The U.S. military on Thursday called the latest message from Islamic State leader Abu Bakr al-Baghdadi a desperate bid to boost morale among militants who increasingly realize they're fighting for a losing cause.
"It's an effort to rally the troops who are under pressure, who have been pushed back and pushed out of the areas they used to control" and now are under siege in Mosul, said Air Force Col. John Dorrian, a spokesman for Combined Joint Task Force-Operation Inherent Resolve.
In a video briefing from Baghdad to the Pentagon, Dorrian said the tape, attributed to Baghdadi and released by the ISIS-affiliated al-Furqan media outlet, suggested dissension in the ranks of the militants who are "under pressure all the time and subject to being struck anywhere they mass."
"Do not retreat," Baghdadi said in the message, his first since December 2015.
"Holding your ground with honor is a thousand times easier than retreating in shame," he said. "To all the people of Nineveh, especially the fighters, beware of any weakness in facing your enemy." Nineveh is the province in northwestern Iraq that has Mosul as its capital.

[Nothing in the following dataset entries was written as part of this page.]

import Summits.QuantumFields.BalabanUV.Beta.GAN24.BiStencilZeroMode
import Summits.QuantumFields.BalabanUV.Beta.GAN24.TaylorLamLeg

/-!
# `BalabanUV.Beta.GAN24.LatticeFreeze` — binder row G-an2-4 / (CONV-C), W-slot road «W3», ROW W3-F3b (T-irr) (gan24-p1-g5 `SKELETON-W3.md` v1.0.2
# §8.3∕§8.6 (F3-core-b); journal INTENT «W3-TIRR*» l.7944): THE GENERIC LATTICE TOOLKIT OF THE ONE-TAYLOR-ORDER GAIN, part 1 — leg freezing
# with a first-moment remainder and unit-gradient ⇒ Lipschitz along lattice paths (no legs, no tables — pure real analysis on `ℤ^D`;
# part 2 = `GAN24/EnvelopeBlockSum`: the block-label wobble of (N1)-type envelopes and the one free block sum)

NOT IN PRINT; OUR PROOF ATTEMPT ([folklore] real analysis; 0 cited facts, 0 `def`, 0 `def … : Prop`, 0 wall binders).  HONEST FRAMING (cell contract,
verbatim): «discharging `BetaPertH` makes Bałaban's UV stability UNCONDITIONAL — a real constructive-QFT result; it is NOT the continuum limit and NOT the
Clay problem.»  HONEST DEPENDENCY (verbatim): «continuum YM on T⁴ ⇐ BetaPertH ∧ nine spine estimates (0/9 proved); BetaPertH ⇐ (D1) ∧ (D4) ∧ CAP+tail;
G-an2-4 gates asym, D1 and NE2/3/4.»  Discharges NOTHING of «T2Shape» ∕ «T2SupRate» ∕ (hW₂, hW₂all); NOT «W-slot closed», NEVER «G-an2-4 closed»;
NOT `BetaPertH`, NOT continuum, NOT Clay.

## What is proved (generic dimension `D`, resp. `d+1`)
* §1 `mul_exp_neg_le` (`t·e^{−ct} ≤ (2/c)·e^{−(c/2)t}`), `l1_eq_natCast_sum_natAbs`.
* §2 **`abs_sub_le_of_unit_steps`** — UNIT GRADIENTS ⇒ LIPSCHITZ ALONG LATTICE PATHS: if `|f (p + e_i) − f p| ≤ γ·e^{κ|p − u|₁}` for all `p, i`
  then `|f v − f u| ≤ γ·|v − u|₁·e^{κ|v − u|₁}` (induction on the `ℓ¹` distance, one coordinate step at a time, never leaving the `ℓ¹` ball).
* §3 FREEZING ONE LEG: `summable_mul_of_env`∕`abs_tsum_mul_le_of_env` (`|w| ≤ a·e^{κ|v−u|₁}·E`, `|φ| ≤ B·e^{−δ|v−u|₁}`, `κ < δ` ⇒
  `|Σ' w·φ| ≤ a·E·B·Zl(δ−κ)`) and **`abs_tsum_mul_sub_frozen_le`** (`|w v − w u| ≤ a′·|v−u|₁·e^{κ|v−u|₁}·E` ⇒
  `|Σ'_v w v·φ v − w u·Σ'_v φ v| ≤ a′·E·B·(2/(δ−κ))·Zl((δ−κ)/2)` — the FIRST-MOMENT remainder).
Unit `b2b-balaban-gan24-formalise-leaf-12` (G-an2-4 formalisation swarm, leaf prover 12, gen 20; ROW W3-F3b holder), 2026-08-20.
-/

noncomputable section

open Finset
open scoped BigOperators
open Literature.MathematicalPhysics.QuantumFieldTheory.LatticeForm (quo)
open Literature.MathematicalPhysics.QuantumFieldTheory.Balaban1983to89
open Literature.MathematicalPhysics.QuantumFieldTheory.Balaban1983to89.Beta
open B4ContourShift (supNorm abs_le_supNorm supNorm_nonneg exists_supNorm_eq)
open B4Reflection242 (supNorm_le_of_forall supNorm_add_le)
open B12Sec2to5 (l1 l1_nonneg)
open ExpKernelCalculus (Zl Zl_nonneg Zl_pos summable_exp_shift summable_exp_shift' tsum_exp_shift tsum_exp_shift' l1_sub_triangle l1_sub_symm)
open AffineAveraging (box toSite)
open KKTFluctuationEnergy (quo_zsmul_add_toSite)
open Summit.QuantumFields.BalabanUV.Beta.GAN24.BiStencilZeroMode (tsum_eq_sum_box_tsum)

namespace Summit.QuantumFields.BalabanUV.Beta.GAN24.LatticeFreeze

/-! ## §1 Two elementary facts -/

/-- [folklore] `t·e^{−ct} ≤ (2/c)·e^{−(c/2)·t}` for `c > 0` (from `s ≤ e^s`). -/
theorem mul_exp_neg_le {c : ℝ} (hc : 0 < c) (t : ℝ) : t * Real.exp (-c * t) ≤ 2 / c * Real.exp (-(c / 2) * t) := by
  have h1 : c / 2 * t ≤ Real.exp (c / 2 * t) := by
    have := Real.add_one_le_exp (c / 2 * t); linarith
  have h2 : t ≤ 2 / c * Real.exp (c / 2 * t) := by
    have hc2 : 0 < c / 2 := by positivity
    calc t = (2 / c) * (c / 2 * t) := by field_simp
      _ ≤ 2 / c * Real.exp (c / 2 * t) := mul_le_mul_of_nonneg_left h1 (by positivity)
  calc t * Real.exp (-c * t) ≤ (2 / c * Real.exp (c / 2 * t)) * Real.exp (-c * t) :=
        mul_le_mul_of_nonneg_right h2 (Real.exp_pos _).le
    _ = 2 / c * Real.exp (-(c / 2) * t) := by
        rw [mul_assoc, ← Real.exp_add]; congr 2; ring

variable {D : ℕ}

/-- [folklore] The `ℓ¹` norm as a cast natural number: `|x|₁ = ↑(Σ_i |x_i|)`. -/
theorem l1_eq_natCast_sum_natAbs (x : Fin D → ℤ) : l1 x = ((∑ i, (x i).natAbs : ℕ) : ℝ) := by
  unfold l1
  push_cast
  refine Finset.sum_congr rfl fun i _ => ?_
  rw [Nat.cast_natAbs, Int.cast_abs]

/-! ## §2 Unit gradients give a Lipschitz bound along lattice paths -/

/-- [folklore] **UNIT GRADIENTS ⇒ LIPSCHITZ ALONG LATTICE PATHS** (with an exponentially growing allowance): if every unit step of `f` at `p` costs at
most `γ·e^{κ|p−u|₁}` then `|f v − f u| ≤ γ·|v − u|₁·e^{κ|v − u|₁}` — walk from `v` to `u` one coordinate unit at a time inside the `ℓ¹` ball of radius
`|v − u|₁` about `u`. -/
theorem abs_sub_le_of_unit_steps {f : (Fin D → ℤ) → ℝ} {u : Fin D → ℤ} {γ κ : ℝ} (hγ : 0 ≤ γ) (hκ : 0 ≤ κ)
    (h : ∀ (p : Fin D → ℤ) (i : Fin D), |f (p + Pi.single i 1) - f p| ≤ γ * Real.exp (κ * l1 (p - u))) (v : Fin D → ℤ) :
    |f v - f u| ≤ γ * l1 (v - u) * Real.exp (κ * l1 (v - u)) := by
  -- induction on the integer ℓ¹ distance
  suffices H : ∀ (n : ℕ) (v : Fin D → ℤ), (∑ i, ((v - u) i).natAbs) = n → |f v - f u| ≤ γ * n * Real.exp (κ * n) by
    have e := l1_eq_natCast_sum_natAbs (v - u)
    have := H _ v rfl
    rw [e]; exact this
  intro n
  induction n with
  | zero =>
    intro v hv
    have hvu : v = u := by
      funext i
      have := (Finset.sum_eq_zero_iff.1 hv) i (Finset.mem_univ i)
      have : (v - u) i = 0 := Int.natAbs_eq_zero.1 this
      simpa [sub_eq_zero] using this
    subst hvu; simp
  | succ n ih =>
    intro v hv
    -- a coordinate where `v ≠ u`
    obtain ⟨i, hi⟩ : ∃ i, ((v - u) i).natAbs ≠ 0 := by
      by_contra hcon
      push Not at hcon
      have : (∑ i, ((v - u) i).natAbs) = 0 := Finset.sum_eq_zero fun i _ => hcon i
      omega
    have hi' : (v - u) i ≠ 0 := fun h0 => hi (by rw [h0]; rfl)
    -- step one unit towards `u` in coordinate `i`
    set s : ℤ := if 0 < (v - u) i then 1 else -1 with hs
    set v' : Fin D → ℤ := v - Pi.single i s with hv'
    have hcoord : ((v' - u) i).natAbs + 1 = ((v - u) i).natAbs := by
      have e1 : (v' - u) i = (v - u) i - s := by simp [hv', sub_right_comm]
      rw [e1, hs]
      split_ifs with hpos <;> omega
    have hother : ∀ j, j ≠ i → (v' - u) j = (v - u) j := by
      intro j hj; simp [hv', hj]
    have hsum' : (∑ j, ((v' - u) j).natAbs) = n := by
      have h1 := Finset.add_sum_erase (Finset.univ) (fun j => ((v - u) j).natAbs) (Finset.mem_univ i)
      have h2 := Finset.add_sum_erase (Finset.univ) (fun j => ((v' - u) j).natAbs) (Finset.mem_univ i)
      have h3 : ∑ j ∈ Finset.univ.erase i, ((v' - u) j).natAbs = ∑ j ∈ Finset.univ.erase i, ((v - u) j).natAbs :=
        Finset.sum_congr rfl fun j hj => by rw [hother j (Finset.ne_of_mem_erase hj)]
      omega
    have IH := ih v' hsum'
    -- the single step from `v'` to `v`
    have hstep : |f v - f v'| ≤ γ * Real.exp (κ * (n + 1 : ℕ)) := by
      have hl1v : l1 (v - u) = ((n + 1 : ℕ) : ℝ) := by rw [l1_eq_natCast_sum_natAbs, hv]
      have hl1v' : l1 (v' - u) = (n : ℝ) := by rw [l1_eq_natCast_sum_natAbs, hsum']
      by_cases hpos : 0 < (v - u) i
      · -- `v = v' + e_i`, base point `v'` at distance `n`
        have hs1 : s = 1 := by rw [hs, if_pos hpos]
        have ev : v = v' + Pi.single i 1 := by rw [hv', hs1]; abel
        have hb := h v' i
        rw [← ev, hl1v'] at hb
        refine hb.trans (mul_le_mul_of_nonneg_left (Real.exp_le_exp.2 ?_) hγ)
        exact mul_le_mul_of_nonneg_left (by exact_mod_cast Nat.le_succ n) hκ
      · -- `v' = v + e_i`, base point `v` at distance `n + 1`
        have hs1 : s = -1 := by rw [hs, if_neg hpos]
        have ev : v' = v + Pi.single i 1 := by
          rw [hv', hs1, Pi.single_neg, sub_neg_eq_add]
        have hb := h v i
        rw [← ev, hl1v] at hb
        rw [abs_sub_comm]
        exact hb
    calc |f v - f u| = |(f v - f v') + (f v' - f u)| := by ring_nf
      _ ≤ |f v - f v'| + |f v' - f u| := abs_add_le _ _
      _ ≤ γ * Real.exp (κ * (n + 1 : ℕ)) + γ * n * Real.exp (κ * n) := add_le_add hstep IH
      _ ≤ γ * Real.exp (κ * (n + 1 : ℕ)) + γ * n * Real.exp (κ * (n + 1 : ℕ)) := by
          have : Real.exp (κ * n) ≤ Real.exp (κ * (n + 1 : ℕ)) :=
            Real.exp_le_exp.2 (mul_le_mul_of_nonneg_left (by exact_mod_cast Nat.le_succ n) hκ)
          have hn : (0 : ℝ) ≤ γ * n := by positivity
          nlinarith
      _ = γ * ((n + 1 : ℕ) : ℝ) * Real.exp (κ * (n + 1 : ℕ)) := by push_cast; ring

/-! ## §3 Freezing one leg: size and first-moment remainder -/

section Freeze

variable {w φ : (Fin D → ℤ) → ℝ} {u : Fin D → ℤ} {a a' E B δ κ : ℝ}

/-- [folklore] A leg with an exponentially growing allowance against an exponentially decaying weight is absolutely summable, `κ < δ`. -/
theorem summable_mul_of_env (hκδ : κ < δ) (ha : 0 ≤ a) (hE : 0 ≤ E)
    (hw : ∀ v, |w v| ≤ a * Real.exp (κ * l1 (v - u)) * E) (hφ : ∀ v, |φ v| ≤ B * Real.exp (-δ * l1 (v - u))) :
    Summable fun v => w v * φ v := by
  have hB : 0 ≤ B := by
    have h0 := hφ u
    rw [sub_self, show l1 (0 : Fin D → ℤ) = 0 by simp [l1], mul_zero, Real.exp_zero, mul_one] at h0
    exact (abs_nonneg _).trans h0
  refine Summable.of_norm_bounded ((summable_exp_shift' (sub_pos.2 hκδ) u).mul_left (a * E * B)) (fun v => ?_)
  rw [Real.norm_eq_abs, abs_mul]
  calc |w v| * |φ v| ≤ (a * Real.exp (κ * l1 (v - u)) * E) * (B * Real.exp (-δ * l1 (v - u))) :=
        mul_le_mul (hw v) (hφ v) (abs_nonneg _) (by positivity)
    _ = a * E * B * Real.exp (-(δ - κ) * l1 (v - u)) := by
        have : Real.exp (κ * l1 (v - u)) * Real.exp (-δ * l1 (v - u)) = Real.exp (-(δ - κ) * l1 (v - u)) := by
          rw [← Real.exp_add]; congr 1; ring
        calc (a * Real.exp (κ * l1 (v - u)) * E) * (B * Real.exp (-δ * l1 (v - u)))
            = a * E * B * (Real.exp (κ * l1 (v - u)) * Real.exp (-δ * l1 (v - u))) := by ring
          _ = _ := by rw [this]

/-- [folklore] **SIZE OF ONE FROZEN-OR-NOT LEG SUM**: `|Σ'_v w v·φ v| ≤ a·E·B·Zl(δ−κ)`. -/
theorem abs_tsum_mul_le_of_env (hκδ : κ < δ) (ha : 0 ≤ a) (hE : 0 ≤ E)
    (hw : ∀ v, |w v| ≤ a * Real.exp (κ * l1 (v - u)) * E) (hφ : ∀ v, |φ v| ≤ B * Real.exp (-δ * l1 (v - u))) :
    |∑' v, w v * φ v| ≤ a * E * B * Zl D (δ - κ) := by
  have hB : 0 ≤ B := by
    have h0 := hφ u
    rw [sub_self, show l1 (0 : Fin D → ℤ) = 0 by simp [l1], mul_zero, Real.exp_zero, mul_one] at h0
    exact (abs_nonneg _).trans h0
  have hs := (summable_exp_shift' (sub_pos.2 hκδ) u).mul_left (a * E * B)
  have hb := tsum_of_norm_bounded hs.hasSum (f := fun v => w v * φ v) (fun v => by
    rw [Real.norm_eq_abs, abs_mul]
    calc |w v| * |φ v| ≤ (a * Real.exp (κ * l1 (v - u)) * E) * (B * Real.exp (-δ * l1 (v - u))) :=
          mul_le_mul (hw v) (hφ v) (abs_nonneg _) (by positivity)
      _ = a * E * B * Real.exp (-(δ - κ) * l1 (v - u)) := by
          have : Real.exp (κ * l1 (v - u)) * Real.exp (-δ * l1 (v - u)) = Real.exp (-(δ - κ) * l1 (v - u)) := by
            rw [← Real.exp_add]; congr 1; ring
          calc (a * Real.exp (κ * l1 (v - u)) * E) * (B * Real.exp (-δ * l1 (v - u)))
              = a * E * B * (Real.exp (κ * l1 (v - u)) * Real.exp (-δ * l1 (v - u))) := by ring
            _ = _ := by rw [this])
  rw [Real.norm_eq_abs] at hb
  refine hb.trans (le_of_eq ?_)
  rw [tsum_mul_left, tsum_exp_shift']

/-- [folklore] **THE FIRST-MOMENT REMAINDER OF FREEZING ONE LEG AT THE BASE POINT**: if `|w v − w u| ≤ a′·|v−u|₁·e^{κ|v−u|₁}·E` and
`|φ v| ≤ B·e^{−δ|v−u|₁}` with `κ < δ`, then `|Σ'_v w v·φ v − w u·Σ'_v φ v| ≤ a′·E·B·(2/(δ−κ))·Zl((δ−κ)/2)`. -/
theorem abs_tsum_mul_sub_frozen_le (hκδ : κ < δ) (hκ : 0 ≤ κ) (ha' : 0 ≤ a') (hE : 0 ≤ E)
    (hw' : ∀ v, |w v - w u| ≤ a' * l1 (v - u) * Real.exp (κ * l1 (v - u)) * E)
    (hφ : ∀ v, |φ v| ≤ B * Real.exp (-δ * l1 (v - u))) (hwφ : Summable fun v => w v * φ v) :
    |∑' v, w v * φ v - w u * ∑' v, φ v| ≤ a' * E * B * (2 / (δ - κ) * Zl D ((δ - κ) / 2)) := by
  have hB : 0 ≤ B := by
    have h0 := hφ u
    rw [sub_self, show l1 (0 : Fin D → ℤ) = 0 by simp [l1], mul_zero, Real.exp_zero, mul_one] at h0
    exact (abs_nonneg _).trans h0
  have hδκ : 0 < δ - κ := sub_pos.2 hκδ
  have hφs : Summable φ := by
    refine Summable.of_norm_bounded ((summable_exp_shift' (hκ.trans_lt hκδ) u).mul_left B) (fun v => ?_)
    rw [Real.norm_eq_abs]; exact hφ v
  have hdiff : (∑' v, w v * φ v) - w u * ∑' v, φ v = ∑' v, (w v - w u) * φ v := by
    rw [← tsum_mul_left, ← hwφ.tsum_sub (hφs.mul_left (w u))]
    exact tsum_congr fun v => by ring
  rw [hdiff]
  have hs := (summable_exp_shift' (half_pos hδκ) u).mul_left (a' * E * B * (2 / (δ - κ)))
  have hb := tsum_of_norm_bounded hs.hasSum (f := fun v => (w v - w u) * φ v) (fun v => by
    rw [Real.norm_eq_abs, abs_mul]
    have hm := mul_exp_neg_le hδκ (l1 (v - u))
    calc |w v - w u| * |φ v| ≤ (a' * l1 (v - u) * Real.exp (κ * l1 (v - u)) * E) * (B * Real.exp (-δ * l1 (v - u))) :=
          mul_le_mul (hw' v) (hφ v) (abs_nonneg _) (by have := l1_nonneg (v - u); positivity)
      _ = a' * E * B * (l1 (v - u) * Real.exp (-(δ - κ) * l1 (v - u))) := by
          have : Real.exp (κ * l1 (v - u)) * Real.exp (-δ * l1 (v - u)) = Real.exp (-(δ - κ) * l1 (v - u)) := by
            rw [← Real.exp_add]; congr 1; ring
          calc (a' * l1 (v - u) * Real.exp (κ * l1 (v - u)) * E) * (B * Real.exp (-δ * l1 (v - u)))
              = a' * E * B * (l1 (v - u) * (Real.exp (κ * l1 (v - u)) * Real.exp (-δ * l1 (v - u)))) := by ring
            _ = _ := by rw [this]
      _ ≤ a' * E * B * (2 / (δ - κ) * Real.exp (-((δ - κ) / 2) * l1 (v - u))) :=
          mul_le_mul_of_nonneg_left hm (by positivity)
      _ = a' * E * B * (2 / (δ - κ)) * Real.exp (-((δ - κ) / 2) * l1 (v - u)) := by ring)
  rw [Real.norm_eq_abs] at hb
  refine hb.trans (le_of_eq ?_)
  rw [tsum_mul_left, tsum_exp_shift']
  ring

end Freeze

end Summit.QuantumFields.BalabanUV.Beta.GAN24.LatticeFreeze

end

However, Baghdadi added, "The great jihad that the Islamic State is fighting today only increases our firm belief, God willing, and our conviction that all this is a prelude to victory."
Dorrian said the task force could not immediately verify the authenticity of the tape, "but it is quite clearly an effort on the part of Daesh [an Arabic acronym for ISIS] to communicate to their fighters, and this is probably excellent evidence that their command and control, and ability to communicate directly to their fighters and control them, has been severely reduced."
Dorrian said the task force has picked up indications that some ISIS fighters inside Mosul "are abandoning their posts and trying to get away. Baghdadi is saying don't fight among themselves. This is the type of thing that a leader who's losing command and control and ability to keep everybody on the same page says. We don't believe that is going to work."
The whereabouts of Baghdadi, who declared the creation of a "caliphate" from a mosque in Mosul in June 2014, are unknown, Dorrian said. "If we knew where he was, he would be killed at once."
Some reports from the region have speculated that Baghdadi is hiding in Mosul, while others have said he is most likely in Raqqa, the self-proclaimed ISIS capital in northeastern Syria.
Last week, Defense Secretary Ashton Carter told NBC News that U.S.-backed local forces in northern Syria would be ready to move against Raqqa "within weeks" in concert with the Mosul offensive.
Dorrian was decidedly less certain of a timeline, stressing that he was not disagreeing with Carter but noting that some of the local forces expected to participate in a Raqqa offensive had yet to be trained. The makeup of the force that would move against Mosul also had yet to be determined from among the various Kurdish, Arab and Christian factions, he said.
Currently, Raqqa is "not fully isolated by any means and not encircled, but that's what's coming in the near future," Dorrian said. Even when the city is encircled, it is still uncertain which of the local forces "would actually move into the city."